Cesena, case in affitto a canoni calmierati Strali sull’applicazione dell’accordo

Cesena

CESENA. Appello e raccolta firme per eliminare alcune zavorre che gravano sul sistema di sgravi fiscali messo a punto per incoraggiare i proprietari di alloggi a darli in locazione a prezzi calmierati. La richiesta rivolta al sindaco, o forse visto che sta per scadere il suo mandato a chi gli succederà, è quella di sollecitare una modifica degli accordi territoriali in materia. Sono stati siglati il 6 dicembre scorso, ma i padroni di casa segnalano alcuni problemi.

Il più evidente è il fatto che l’allegato che fissa l’importo del canone da pagare, il cui tetto viene determinato sulla base di predeterminate caratteristiche dell’immobile, viene sottoposto a controllo con una procedura costosa. È quella che si chiama “asseverazione” e serve per verificare la veridicità di quanto dichiarato.

Balzello indigesto

Il problema è che fino alla fine dell’anno scorso i proprietari potevano compilare personalmente i moduli, magari appoggiandosi ad esperti incaricati, come commercialisti, avvocati o agenti immobiliari, per poi consegnarli all’Ufficio Tributi del Comune, a cui competeva la verifica sulla veridicità. Invece, a seguito degli accordi territoriali stretti il 6 dicembre 2018, ora per potere consegnare la documentazione negli uffici comunali serve tassativamente un timbro delle organizzazioni che hanno firmato quegli accordi, e cioè Asspi, Ape-Confedilizia, Sicet, Sunia o Uniat. Sono loro, e solo loro, a dovere fare quella definita appunto “asseverazione”. E per questo servizio si fanno pagare ogni volta 50 euro, ridotti a 30 se si associa al sindacato a cui ci si rivolge.

Franca Dominici, facendosi portavoce dei malumori di tanti piccoli proprietari, segnala che è un esborso che spesso finisce per diventare salato, perché per esempio «gli affitti agli studenti a volte sono molto brevi, e per ogni nuovo contratto bisogna rifare l’asseverazione, e quindi ripagare i 50 o 30 euro».

Dubbi di legittimità

Tra l’altro - osserva la stessa cittadina cesenate - il Decreto del 16 gennaio 2017, voluto dall’allora governo Renzi, che ha aperto la strada a questo sistema, «è ritenuto da molti illegittimo perché le associazioni firmatarie degli accordi territoriali sono soggetti giuridici privati, e non enti certificatori con competenza di accertare la veridicità delle dichiarazioni. Inoltre c’è chi ha obiettato che in questo modo si limita la libera concorrenza in ambito contrattuale, creando un monopolio».

Incertezze burocratiche

Per tutte queste ragioni ci si sta mobilitando per chiedere una revisione degli accordi territoriali.

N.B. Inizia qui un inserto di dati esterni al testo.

import Summits.CriticalPhenomena.SAWScalingLimit.Theorems.ConfinementPositivity.Negative.Cusp1Domains
import Summits.CriticalPhenomena.SAWScalingLimit.Theorems.ConfinementPositivity.Negative.Cusp5Injection
import Summits.CriticalPhenomena.SAWScalingLimit.Theorems.SAWRenewalTightnessShellCrossingBoundConfinementRatio

/-!
# `ConfinementPositivity` (stmt-CriticalPhenomena-17587) — negative knowledge, cusp series part 6 (conclusion): the sockets are load-bearing

Refuter crux-attack support file (cdisprove) for the crux
`Summit.CriticalPhenomena.SAWScalingLimit.Theses.SAWRenewalTightness.ConfinementPositivity`.

* `false_without_sockets` — deleting the socket hypothesis
  `D.carrier ∩ (ball (D.pt 0) d ∪ ball (D.pt 1) d) ⊆ D'.carrier` from the crux (all other
  hypotheses verbatim: `0 < d`, nesting, same marked points, an honest endpoint approximation
  of `D'`) makes it FALSE.  Witness (`exists_cuspPair`): the cusp `D' = {0<x<1, |y|<x²/16}`
  inside `D = {0<x<1, -1<y<x²/16}`, marked at `a = 0`, `b = 1`, with `a_δ = (1,0)`,
  `b_δ = (⌈δ⁻¹⌉-1, 0)`.  At `δ = 1/k²` the cusp's discrete domain starts with a bare corridor of
  `4k` sites, so `c · Z_D ≤ Z_{D'}` (the crux at `δ`, ratio form) and
  `(4k-1) x_c⁴ Z_{D'} ≤ Z_D` (`fat_weight_ge`: detours) give `c (4k-1) x_c⁴ ≤ 1` for all large
  `k` — absurd.
* `false_without_radiusPos` — consequently `0 < d` is load-bearing too (take `d = 0`).

Moral for provers: the constant `c` must degenerate with the socket radius; any proof of the
crux has to use the agreement of `∂D` and `∂D'` near the marked points quantitatively.
Written on the VERBATIM body of the crux with one hypothesis deleted; no positive Theses
conclusion. Everything proved, standard axioms. [folklore]
-/

noncomputable section

namespace Summit.CriticalPhenomena.SAWScalingLimit.Theorems.ConfinementPositivity.Negative

open Set Metric Filter Topology Complex MeasureTheory
open scoped ENNReal
open Literature.Probability.RandomPlanarGeometry Literature.Probability.LatticeModels
open Summit.CriticalPhenomena.SAWScalingLimit.Theorems

/-- The easy direction of the ratio audit, pointwise in `δ` and hypothesis-free: a lower bound
`c ≤ law_D(Conf)` forces `c · Z_D ≤ Z_{D'}`. [folklore] -/
theorem ratio_of_law_ge {Ω Ω' : Set ℂ} {δ c : ℝ} {u v : Site 2} (hc : 0 < c)
    (h : ENNReal.ofReal c ≤ SAW.law Ω δ u v
      {γ | ∃ γ' : SAW.DomainSAW Ω' δ u v, γ'.walk.support = γ.walk.support}) :
    ENNReal.ofReal c * SAW.weight Ω δ u v Set.univ ≤ SAW.weight Ω' δ u v Set.univ := by
  rw [SAW.law_apply_eq_inv_mul_weight] at h
  set Z := SAW.weight Ω δ u v Set.univ
  set Z' := SAW.weight Ω' δ u v Set.univ
  have h' : ENNReal.ofReal c ≤ Z⁻¹ * Z' :=
    h.trans (mul_le_mul' le_rfl (SAW.weight_setOf_exists_support_eq_le _ _ δ u v))
  have hc' : (0 : ℝ≥0∞) < ENNReal.ofReal c := ENNReal.ofReal_pos.2 hc
  have hZtop : Z ≠ ⊤ := by
    intro htop
    rw [htop, ENNReal.inv_top, zero_mul] at h'
    exact hc'.ne' (le_antisymm h' bot_le)
  by_cases hZ0 : Z = 0
  · rw [hZ0, mul_zero]; exact bot_le
  calc ENNReal.ofReal c * Z ≤ Z⁻¹ * Z' * Z := mul_le_mul' h' le_rfl
    _ = Z' := by rw [mul_comm, ← mul_assoc, ENNReal.mul_inv_cancel hZ0 hZtop, one_mul]

/-- Choice of the scale: a natural number `k ≥ 5` with `1/k² ≤ δ₀` and `(4k-1) · t > 1` for a
given `t > 0`. [folklore] -/
theorem exists_scale {δ₀ t : ℝ} (hδ₀ : 0 < δ₀) (ht : 0 < t) :
    ∃ k : ℕ, 5 ≤ k ∧ ((k : ℝ) ^ 2)⁻¹ ≤ δ₀ ∧ 1 < ((4 * k - 1 : ℕ) : ℝ) * t := by
  obtain ⟨k, hk⟩ := exists_nat_gt (max 5 (max δ₀⁻¹ t⁻¹))
  have h5 : (5 : ℝ) < k := (le_max_left _ _).trans_lt hk
  have hδ : δ₀⁻¹ < k := ((le_max_left _ _).trans (le_max_right _ _)).trans_lt hk
  have htk : t⁻¹ < k := ((le_max_right _ _).trans (le_max_right _ _)).trans_lt hk
  have hk5 : 5 ≤ k := by exact_mod_cast h5.le
  refine ⟨k, hk5, ?_, ?_⟩
  · have hkpos : (0 : ℝ) < k := by linarith
    have h1 : ((k : ℝ) ^ 2)⁻¹ ≤ (k : ℝ)⁻¹ := by
      apply inv_anti₀ hkpos; nlinarith
    have h2 : (k : ℝ)⁻¹ < δ₀ := by
      rw [inv_lt_comm₀ hkpos hδ₀]; exact hδ
    exact h1.trans h2.le
  · have hN : (k : ℝ) ≤ ((4 * k - 1 : ℕ) : ℝ) := by
      have : k ≤ 4 * k - 1 := by omega
      exact_mod_cast this
    have hkt : 1 < (k : ℝ) * t := by
      have := mul_lt_mul_of_pos_right htk ht
      rwa [inv_mul_cancel₀ ht.ne'] at this
    nlinarith

/-- **The sockets are load-bearing.** The crux WITHOUT the socket hypothesis
`D.carrier ∩ (Metric.ball (D.pt 0) d ∪ Metric.ball (D.pt 1) d) ⊆ D'.carrier` is FALSE (cusp
witness, see the module docstring). [folklore] -/
theorem false_without_sockets :
    ¬ ∀ (D D' : DobrushinDomain) (a b : ℝ → Site 2) (d : ℝ), 0 < d → D'.carrier ⊆ D.carrier →
      D'.pt 0 = D.pt 0 → D'.pt 1 = D.pt 1 →
      SAW.IsEndpointApprox D' a b →
      ∃ c δ₀ : ℝ, 0 < c ∧ 0 < δ₀ ∧ ∀ δ ∈ Set.Ioc (0 : ℝ) δ₀,
        ENNReal.ofReal c ≤ SAW.law D.carrier δ (a δ) (b δ)
          {γ | ∃ γ' : SAW.DomainSAW D'.carrier δ (a δ) (b δ), γ'.walk.support = γ.walk.support} := by
  intro h
  obtain ⟨D, D', hD', hD, hsub, h0, h1, h0', h1'⟩ := exists_cuspPair
  have hab : SAW.IsEndpointApprox D' (fun _ => ![1, 0]) (fun δ => ![⌈δ⁻¹⌉ - 1, 0]) :=
    strip_isEndpointApprox (lo := fun x : ℝ => -(x ^ 2 / 16)) (hi := fun x : ℝ => x ^ 2 / 16)
      hD' cusp_sign monotoneOn_sq_div antitoneOn_neg_sq_div h0' h1'
  obtain ⟨c, δ₀, hc, hδ₀, hall⟩ :=
    h D D' (fun _ => ![1, 0]) (fun δ => ![⌈δ⁻¹⌉ - 1, 0]) 1 one_pos hsub h0 h1 hab
  have hxc : 0 < SAW.criticalFugacity := SAW.criticalFugacity_pos
  obtain ⟨k, hk5, hkδ, hkt⟩ := exists_scale hδ₀ (mul_pos hc (pow_pos hxc 4))
  -- the scale `δ = 1/k²` and the far endpoint `B = ⌈δ⁻¹⌉ - 1 = k² - 1`
  set δ : ℝ := ((k : ℝ) ^ 2)⁻¹ with hδdef
  have hk1 : 1 ≤ k := by omega
  have hkR : (5 : ℝ) ≤ k := by exact_mod_cast hk5
  have hδpos : 0 < δ := by positivity
  have hδ1 : δ < 1 := by
    rw [hδdef]; apply inv_lt_one_of_one_lt₀; nlinarith
  have hceil : ⌈δ⁻¹⌉ = (k : ℤ) ^ 2 := by
    rw [hδdef, inv_inv]
    have : ((k : ℝ) ^ 2) = (((k : ℤ) ^ 2 : ℤ) : ℝ) := by norm_cast
    rw [this, Int.ceil_intCast]
  set B : ℤ := ⌈δ⁻¹⌉ - 1 with hBdef
  have hB : 4 * (k : ℤ) + 1 ≤ B := by
    rw [hBdef, hceil]
    have : (5 : ℤ) ≤ k := by exact_mod_cast hk5
    nlinarith
  have hmain := hall δ ⟨hδpos, hkδ⟩
  beta_reduce at hmain
  -- the crux at `δ`: `c · Z_D ≤ Z_{D'}`
  have hratio := ratio_of_law_ge hc hmain
  -- the detours: `(4k-1) x_c⁴ Z_{D'} ≤ Z_D`
  have hdet := fat_weight_ge hD' hD hk5 hB
  change ((4 * k - 1 : ℕ) : ℝ≥0∞) * ENNReal.ofReal (SAW.criticalFugacity ^ 4) *
      SAW.weight D'.carrier δ ![1, 0] ![B, 0] Set.univ ≤
    SAW.weight D.carrier δ ![1, 0] ![B, 0] Set.univ at hdet
  set Z := SAW.weight D.carrier δ ![1, 0] ![B, 0] Set.univ with hZdef
  set Z' := SAW.weight D'.carrier δ ![1, 0] ![B, 0] Set.univ with hZ'def
  -- `0 < Z' < ∞`
  have hbB := stdA_bounds hδpos hδ1
  have hreach : (discreteDomainGraph D'.carrier δ).Reachable ![1, 0] ![B, 0] :=
    strip_dd_reachable (lo := fun x : ℝ => -(x ^ 2 / 16)) (hi := fun x : ℝ => x ^ 2 / 16) hD'
      cusp_sign monotoneOn_sq_div antitoneOn_neg_sq_div hδpos hδ1
      (strip_one_mem (lo := fun x : ℝ => -(x ^ 2 / 16)) (hi := fun x : ℝ => x ^ 2 / 16) hD'
        cusp_sign hδpos hδ1)
      (strip_axis_mem (lo := fun x : ℝ => -(x ^ 2 / 16)) (hi := fun x : ℝ => x ^ 2 / 16) hD'
        cusp_sign hbB.1 hbB.2)
  have hZ'0 : Z' ≠ 0 := ConfinementAudit.weight_univ_ne_zero hreach
  have hZ'top : Z' ≠ ⊤ := ConfinementAudit.weight_univ_ne_top D'.isBounded hδpos
  -- combine
  have hchain : ENNReal.ofReal c * ((4 * k - 1 : ℕ) : ℝ≥0∞) *
      ENNReal.ofReal (SAW.criticalFugacity ^ 4) * Z' ≤ 1 * Z' := by
    rw [one_mul]
    calc ENNReal.ofReal c * ((4 * k - 1 : ℕ) : ℝ≥0∞) * ENNReal.ofReal (SAW.criticalFugacity ^ 4) * Z'
        = ENNReal.ofReal c * (((4 * k - 1 : ℕ) : ℝ≥0∞) *
            ENNReal.ofReal (SAW.criticalFugacity ^ 4) * Z') := by ring
      _ ≤ ENNReal.ofReal c * Z := mul_le_mul' le_rfl hdet
      _ ≤ Z' := hratio
  have h2 : ENNReal.ofReal c * ((4 * k - 1 : ℕ) : ℝ≥0∞) *
      ENNReal.ofReal (SAW.criticalFugacity ^ 4) ≤ 1 :=
    (ENNReal.mul_le_mul_iff_left hZ'0 hZ'top).1 hchain
  have h3 : ENNReal.ofReal (c * ((4 * k - 1 : ℕ) : ℝ) * SAW.criticalFugacity ^ 4) ≤ 1 := by
    rwa [ENNReal.ofReal_mul (by positivity), ENNReal.ofReal_mul hc.le, ENNReal.ofReal_natCast]
  have h4 : c * ((4 * k - 1 : ℕ) : ℝ) * SAW.criticalFugacity ^ 4 ≤ 1 := ENNReal.ofReal_le_one.1 h3
  have : c * ((4 * k - 1 : ℕ) : ℝ) * SAW.criticalFugacity ^ 4 =
      ((4 * k - 1 : ℕ) : ℝ) * (c * SAW.criticalFugacity ^ 4) := by ring
  rw [this] at h4
  linarith

/-- **`0 < d` is load-bearing** (the crux WITHOUT `0 < d` is FALSE): with `d = 0` the socket
condition is empty, and the cusp witness applies. [folklore] -/
theorem false_without_radiusPos :
    ¬ ∀ (D D' : DobrushinDomain) (a b : ℝ → Site 2) (d : ℝ), D'.carrier ⊆ D.carrier →
      D'.pt 0 = D.pt 0 → D'.pt 1 = D.pt 1 →
      D.carrier ∩ (Metric.ball (D.pt 0) d ∪ Metric.ball (D.pt 1) d) ⊆ D'.carrier →
      SAW.IsEndpointApprox D' a b →
      ∃ c δ₀ : ℝ, 0 < c ∧ 0 < δ₀ ∧ ∀ δ ∈ Set.Ioc (0 : ℝ) δ₀,
        ENNReal.ofReal c ≤ SAW.law D.carrier δ (a δ) (b δ)
          {γ | ∃ γ' : SAW.DomainSAW D'.carrier δ (a δ) (b δ), γ'.walk.support = γ.walk.support} := by
  intro h
  refine false_without_sockets fun D D' a b d _ hsub h0 h1 hab => ?_
  exact h D D' a b 0 hsub h0 h1 (by simp) hab

end Summit.CriticalPhenomena.SAWScalingLimit.Theorems.ConfinementPositivity.Negative

end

Sarebbe anche l’occasione per fare chiarezza su alcuni punti burocratici relativi al alla documentazione necessaria sui quali ci sono interpretazioni differenti. Per esempio, in qualche caso viene chiesta addirittura la presentazione di un certificato di conformità dell’impianto idrico dell’alloggio e altre volte c’è chi non si è accontentato della planimetria consegnata, ma ha preteso che fosse accompagnata dalla perizia di un geometra.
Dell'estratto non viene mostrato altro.